In my heart, I know that intimacy is about being vulnerable and also feeling safe enough to assert views and personality to another. I believe intimacy is based on two people being authentic at any given moment. What makes this confusing in therapy is that DS gets to sit in his authoritative chair waiting for me to open up and speak. The imbalance terrifies me. The blank slate position triggers all sorts of feelings:

– Shame at not being “worthy enough” for someone to open up to me about who they really are and their own weaknesses
– Terror at having to give some or all of myself without reassurance or reciprocation
– Loneliness of the therapy relationship in terms of its one-sideness
– Sadness at feeling like I need to give up on my spontaneity in order to not break certain boundaries in therapy
– Confusion and anger at this catch-22 situation

In our session on Monday, it emerged that I seem to be afraid of enjoying the intimacy of a relationship without feeling loss at the same time. This was after I mentioned that it’s difficult to enjoy the caring moments between us because I know that I will have to eventually give up the relationship. He then asked about the feelings of loss I might have in relation to therapy ending at some point.

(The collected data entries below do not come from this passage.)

import Literature.Probability.RandomPlanarGeometry.SLETransienceFromTraceExistence
import Literature.Probability.RandomPlanarGeometry.CritPercSLESpaceFillingOfTransience
import HarnessLib

/-!
# The space-filling phase of SLE (Rohde–Schramm (2005), Cor. 7.4) from the two trace-existence inputs

Topic `Probability/RandomPlanarGeometry`; theorems only, nothing is redefined and no named fact is
introduced. Bookkeeping on the named fact
`Literature.Probability.RandomPlanarGeometry.ae_isSpaceFilling_sleTrace_of_eight_le`
(`CritPercSLE.lean`; S. Rohde, O. Schramm, *Basic properties of SLE*, Ann. of Math. 161 (2005),
Cor. 7.4: "Suppose that `κ > 8`, then `γ[0, ∞) = ℍ̄` a.s.", with the Update (p. 911): "Corollary
7.4 and Theorem 7.1 are true also for `κ = 8` [LSW]").

The printed proof (p. 911) — "`γ[0, ∞)` is dense in `ℍ` by Lemma 6.3 and (6.2); and it is closed
in `ℂ` since `γ` is transient, by Theorem 7.1" — is proved in the tree
(`CritPercSLESpaceFillingOfTransience`: `ae_isSpaceFilling_sleTrace_of_ae_tendsto_norm_atTop`,
resting on the proved Lemma 6.3 for `κ ≥ 8`, `tendsto_sleDerivRatio_atTop_of_eight_le_holds`, and
the proved density `ae_subset_closure_range_sleTrace_of_hasSLETrace`), and so is, since
`SLETransienceFromTraceExistence`, all of Rohde–Schramm's §7 below the two inputs through which
the SLE trace exists at all:

* `RohdeSchramm2005_cor35 preWienerMeasure` — Rohde–Schramm's derivative estimate Cor. 3.5
  (whence Thm. 5.1, the trace for `κ ≠ 8`, `hasSLETrace_of_ne_eight_of_cor35`, and the null area of
  `∂Kₜ` behind the `κ ≥ 8` branch of Lemma 7.3, `ae_volume_frontier_sleHull_eq_zero_of_cor35`);
* `hasSLETrace_eight` — Lawler–Schramm–Werner (2004), Thm. 4.7: SLE₈ is generated by a curve.

This file records the resulting reductions of Cor. 7.4:

* `ae_isSpaceFilling_sleTrace_of_cor35_of_hasSLETrace` — **given Cor. 3.5, for every `κ ≥ 8`
  at which SLE_κ is generated by a curve, the trace is a.s. space-filling**; conversely a.s.
  space-filling forces `HasSLETrace κ` outright (`hasSLETrace_of_ae_isSpaceFilling_sleTrace`), so
  given Cor. 3.5 the two are *equivalent* at each `κ ≥ 8`
  (`ae_isSpaceFilling_sleTrace_iff_hasSLETrace_of_cor35`);
* `ae_isSpaceFilling_sleTrace_of_cor35_of_eight_lt` — **Cor. 7.4 as printed (`κ > 8`) follows
  from Cor. 3.5 alone** (Lawler–Schramm–Werner's theorem is not involved), and so does the named
  fact at every `κ ≠ 8` (`ae_isSpaceFilling_sleTrace_of_eight_le_of_cor35_of_ne_eight`);
* `ae_isSpaceFilling_sleTrace_of_eight_le_of_cor35_of_hasSLETrace_eight` — **the named fact from
  the two inputs**, and, given Cor. 3.5, its *equivalence* with `hasSLETrace_eight`
  (`ae_isSpaceFilling_sleTrace_of_eight_le_eight_iff_of_cor35` at `κ = 8`,
  `forall_ae_isSpaceFilling_sleTrace_of_eight_le_iff_of_cor35` for the fact at every `κ`), with
  the transience fact `tendsto_norm_sleTrace_atTop`
  (`forall_ae_isSpaceFilling_sleTrace_of_eight_le_iff_tendsto_norm_sleTrace_atTop_of_cor35`) and
  with the existence of the chordal SLE curves `exists_isSLECurve`
  (`forall_ae_isSpaceFilling_sleTrace_of_eight_le_iff_exists_isSLECurve_of_cor35`).

So `ae_isSpaceFilling_sleTrace_of_eight_le` rests on exactly the named facts
`RohdeSchramm2005_cor35` and `hasSLETrace_eight`, and entails the second.

## References

* S. Rohde, O. Schramm, *Basic properties of SLE*, Ann. of Math. 161 (2005) 883–924
  (arXiv:math/0106036): Cor. 7.4 and its proof (p. 911), Thm. 7.1, Lemma 7.3, Lemma 6.3 and
  eq. (6.2), Cor. 3.5, Thm. 5.1, Update (p. 911).
* G. F. Lawler, O. Schramm, W. Werner, *Conformal invariance of planar loop-erased random walks
  and uniform spanning trees*, Ann. Probab. 32 (2004) 939–995, Thm. 4.7.
-/

noncomputable section

open Filter MeasureTheory
open scoped NNReal

namespace Literature.Probability.RandomPlanarGeometry

open Loewner

variable {κ : ℝ≥0}

/-! ### One `κ ≥ 8` at a time, from Cor. 3.5 -/

/-- **Given Rohde–Schramm's Cor. 3.5: for `κ ≥ 8`, if SLE_κ is generated by a curve then a.s.
`γ[0, ∞) = ℍ̄`.** Transience at `κ` is Thm. 7.1 with the Update from Cor. 3.5 and the trace (for
`κ > 8`, `tendsto_norm_sleTrace_atTop_of_cor35_of_ne_eight`: the `κ ≥ 8` branch of Lemma 7.3
through the null area of the hull boundary; at `κ = 8` the hypothesis is `hasSLETrace_eight` and
`tendsto_norm_sleTrace_atTop_of_cor35_of_eight` applies); then Cor. 7.4 at `κ`
(`ae_isSpaceFilling_sleTrace_of_ae_tendsto_norm_atTop`: dense by Lemma 6.3 and (6.2), closed by
transience). The hypothesis `HasSLETrace κ` is automatic for `κ > 8`
(`hasSLETrace_of_ne_eight_of_cor35`) and is Lawler–Schramm–Werner's Thm. 4.7 at `κ = 8`.
[cite: RohdeSchramm2005, Cor. 7.4 and Update (p. 911)] -/
theorem ae_isSpaceFilling_sleTrace_of_cor35_of_hasSLETrace
    (h35 : RohdeSchramm2005_cor35 Process.preWienerMeasure) (hκ : 8 ≤ κ) (h0 : HasSLETrace κ) :
    ∀ᵐ ω ∂Process.preWienerMeasure, IsSpaceFilling (sleTrace κ ω) := by
  refine ae_isSpaceFilling_sleTrace_of_ae_tendsto_norm_atTop hκ ?_
  rcases hκ.eq_or_lt with h8 | hgt
  · subst h8
    exact tendsto_norm_sleTrace_atTop_of_cor35_of_eight h35 h0 (by norm_num)
  · exact tendsto_norm_sleTrace_atTop_of_cor35_of_ne_eight h35 (lt_trans (by norm_num) hgt)
      (ne_of_gt hgt)

/-- **Given Cor. 3.5, for `κ ≥ 8`: a.s. `γ[0, ∞) = ℍ̄` iff SLE_κ is generated by a curve.**
`→` holds outright (`hasSLETrace_of_ae_isSpaceFilling_sleTrace`: the junk trace of a chain not
generated by a curve is constant, so not space-filling); `←` is
`ae_isSpaceFilling_sleTrace_of_cor35_of_hasSLETrace`. [cite: RohdeSchramm2005, Cor. 7.4 and Thm 5.1] -/
theorem ae_isSpaceFilling_sleTrace_iff_hasSLETrace_of_cor35
    (h35 : RohdeSchramm2005_cor35 Process.preWienerMeasure) (hκ : 8 ≤ κ) :
    (∀ᵐ ω ∂Process.preWienerMeasure, IsSpaceFilling (sleTrace κ ω)) ↔ HasSLETrace κ :=
  ⟨hasSLETrace_of_ae_isSpaceFilling_sleTrace,
    ae_isSpaceFilling_sleTrace_of_cor35_of_hasSLETrace h35 hκ⟩

/-- **Cor. 7.4 as printed — "Suppose that `κ > 8`, then `γ[0, ∞) = ℍ̄` a.s." — from
Rohde–Schramm's Cor. 3.5 alone**: for `κ > 8` the trace exists by Thm. 5.1
(`hasSLETrace_of_ne_eight_of_cor35`); then `ae_isSpaceFilling_sleTrace_of_cor35_of_hasSLETrace`.
Lawler–Schramm–Werner's SLE₈ theorem is not involved. [cite: RohdeSchramm2005, Cor. 7.4] -/
theorem ae_isSpaceFilling_sleTrace_of_cor35_of_eight_lt
    (h35 : RohdeSchramm2005_cor35 Process.preWienerMeasure) (hκ : 8 < κ) :
    ∀ᵐ ω ∂Process.preWienerMeasure, IsSpaceFilling (sleTrace κ ω) :=
  ae_isSpaceFilling_sleTrace_of_cor35_of_hasSLETrace h35 hκ.le
    (hasSLETrace_of_ne_eight_of_cor35 h35 (ne_of_gt hκ))

/-- **The named fact at every `κ ≠ 8` from Cor. 3.5 alone** (vacuous for `κ < 8`, Cor. 7.4 as
printed for `κ > 8`). [cite: RohdeSchramm2005, Cor. 7.4] -/
theorem ae_isSpaceFilling_sleTrace_of_eight_le_of_cor35_of_ne_eight
    (h35 : RohdeSchramm2005_cor35 Process.preWienerMeasure) (hκ8 : κ ≠ 8) :
    ae_isSpaceFilling_sleTrace_of_eight_le (κ := κ) :=
  fun hκ ↦ ae_isSpaceFilling_sleTrace_of_cor35_of_eight_lt h35 (lt_of_le_of_ne hκ (Ne.symm hκ8))

/-! ### The named fact from the two inputs -/

/-- **`ae_isSpaceFilling_sleTrace_of_eight_le` from the two trace-existence inputs**:
Rohde–Schramm's Cor. 3.5 (`RohdeSchramm2005_cor35`) and Lawler–Schramm–Werner's Thm. 4.7
(`hasSLETrace_eight`), through Thm. 7.1 with the Update from the same two inputs
(`tendsto_norm_sleTrace_atTop_of_cor35_of_eight`) and Cor. 7.4 from transience
(`ae_isSpaceFilling_sleTrace_of_eight_le_of_tendsto_norm_sleTrace_atTop`). Everything else —
Lemma 6.3 and (6.2), §7 of Rohde–Schramm below Cor. 3.5, the Loewner theory — is proved in the
tree. [cite: RohdeSchramm2005, Cor. 7.4 and Update (p. 911); LawlerSchrammWerner2004, Thm 4.7] -/
theorem ae_isSpaceFilling_sleTrace_of_eight_le_of_cor35_of_hasSLETrace_eight
    (h35 : RohdeSchramm2005_cor35 Process.preWienerMeasure) (h8e : hasSLETrace_eight) :
    ae_isSpaceFilling_sleTrace_of_eight_le (κ := κ) :=
  ae_isSpaceFilling_sleTrace_of_eight_le_of_tendsto_norm_sleTrace_atTop
    (tendsto_norm_sleTrace_atTop_of_cor35_of_eight h35 h8e)

/-- **Given Cor. 3.5, the named fact at `κ = 8` is equivalent to the SLE₈ trace theorem**
`hasSLETrace_eight` (Lawler–Schramm–Werner (2004), Thm. 4.7): `→` holds outright
(`hasSLETrace_of_ae_isSpaceFilling_sleTrace_of_eight_le`), `←` is
`ae_isSpaceFilling_sleTrace_of_eight_le_of_cor35_of_hasSLETrace_eight`.
[cite: RohdeSchramm2005, Cor. 7.4 and Update (p. 911)] -/
theorem ae_isSpaceFilling_sleTrace_of_eight_le_eight_iff_of_cor35
    (h35 : RohdeSchramm2005_cor35 Process.preWienerMeasure) :
    ae_isSpaceFilling_sleTrace_of_eight_le (κ := 8) ↔ hasSLETrace_eight :=
  ⟨fun h ↦ hasSLETrace_of_ae_isSpaceFilling_sleTrace_of_eight_le h le_rfl,
    fun h8e ↦ ae_isSpaceFilling_sleTrace_of_eight_le_of_cor35_of_hasSLETrace_eight h35 h8e⟩

/-- **Given Cor. 3.5, the named fact at every `κ` is equivalent to `hasSLETrace_eight`**: only its
instance at `κ = 8` is not supplied by Cor. 3.5 itself.
[cite: RohdeSchramm2005, Cor. 7.4 and Update (p. 911)] -/
theorem forall_ae_isSpaceFilling_sleTrace_of_eight_le_iff_of_cor35
    (h35 : RohdeSchramm2005_cor35 Process.preWienerMeasure) :
    (∀ κ : ℝ≥0, ae_isSpaceFilling_sleTrace_of_eight_le (κ := κ)) ↔ hasSLETrace_eight :=
  ⟨fun h ↦ (ae_isSpaceFilling_sleTrace_of_eight_le_eight_iff_of_cor35 h35).1 (h 8),
    fun h8e _ ↦ ae_isSpaceFilling_sleTrace_of_eight_le_of_cor35_of_hasSLETrace_eight h35 h8e⟩

/-- **Given Cor. 3.5, the named fact at every `κ` is equivalent to the transience fact**
`tendsto_norm_sleTrace_atTop` (Thm. 7.1 with the Update, every `κ > 0`): `→` through
`hasSLETrace_eight` and `tendsto_norm_sleTrace_atTop_of_cor35_of_eight`; `←` holds outright
(`ae_isSpaceFilling_sleTrace_of_eight_le_of_tendsto_norm_sleTrace_atTop`).
[cite: RohdeSchramm2005, Cor. 7.4, Thm 7.1 and Update (p. 911)] -/
theorem forall_ae_isSpaceFilling_sleTrace_of_eight_le_iff_tendsto_norm_sleTrace_atTop_of_cor35
    (h35 : RohdeSchramm2005_cor35 Process.preWienerMeasure) :
    (∀ κ : ℝ≥0, ae_isSpaceFilling_sleTrace_of_eight_le (κ := κ)) ↔ tendsto_norm_sleTrace_atTop :=
  ⟨fun h ↦ tendsto_norm_sleTrace_atTop_of_cor35_of_eight h35
      ((forall_ae_isSpaceFilling_sleTrace_of_eight_le_iff_of_cor35 h35).1 h),
    fun htr _ ↦ ae_isSpaceFilling_sleTrace_of_eight_le_of_tendsto_norm_sleTrace_atTop htr⟩

/-- **Given Cor. 3.5, the named fact at every `κ` is equivalent to the existence of the chordal
SLE_κ curves in every Dobrushin domain** (`exists_isSLECurve`, itself equivalent to the transience
fact outright, `tendsto_norm_sleTrace_atTop_iff_exists_isSLECurve`).
[cite: RohdeSchramm2005, Cor. 7.4, Thm 5.1 and Update (p. 911)] -/
theorem forall_ae_isSpaceFilling_sleTrace_of_eight_le_iff_exists_isSLECurve_of_cor35
    (h35 : RohdeSchramm2005_cor35 Process.preWienerMeasure) :
    (∀ κ : ℝ≥0, ae_isSpaceFilling_sleTrace_of_eight_le (κ := κ)) ↔ exists_isSLECurve :=
  (forall_ae_isSpaceFilling_sleTrace_of_eight_le_iff_tendsto_norm_sleTrace_atTop_of_cor35 h35).trans
    tendsto_norm_sleTrace_atTop_iff_exists_isSLECurve

end Literature.Probability.RandomPlanarGeometry

end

The question was innocent enough but I interpreted it as DS telling me I need to just accept there will be an end and more frightening, that it’s something he’s been thinking about a lot.

Don’t take a pill and don’t phone me in the morning…

After the session, I had the impulse to e-mail him and say I was taking a month’s break to escape from the confusion and hurt. It was also a passive form of “punishing” him. I decided to wait and see how I felt the next morning. I’ve been doing a dedicated mindfulness programme for two weeks and when I woke up the following day, I was mindful that the impulse was based on my fear of intimacy i.e. Let’s run away before things can get really hectic between us! I realised I would only be punishing myself and would feel very sad if I couldn’t go to therapy every week.

At this point, I accept that I will need to continue with the journey. At the same time, I have never felt more vulnerable. Wherever this leads, it feels like I have uncovered something important about myself.

Should I go against all my fears and send DS a message this week, letting him know that I became mindful of wanting to escape and that I am feeling vulnerable at the moment? This would prepare him for what to expect at our next session. I also feel alone and really need to feel like he’s there for me.

Or should I wait and raise it next Monday? Is part of therapy learning to bear this pain alone?

**Penny Siopis. 2010. Little Flame. Ink and glue on canvas.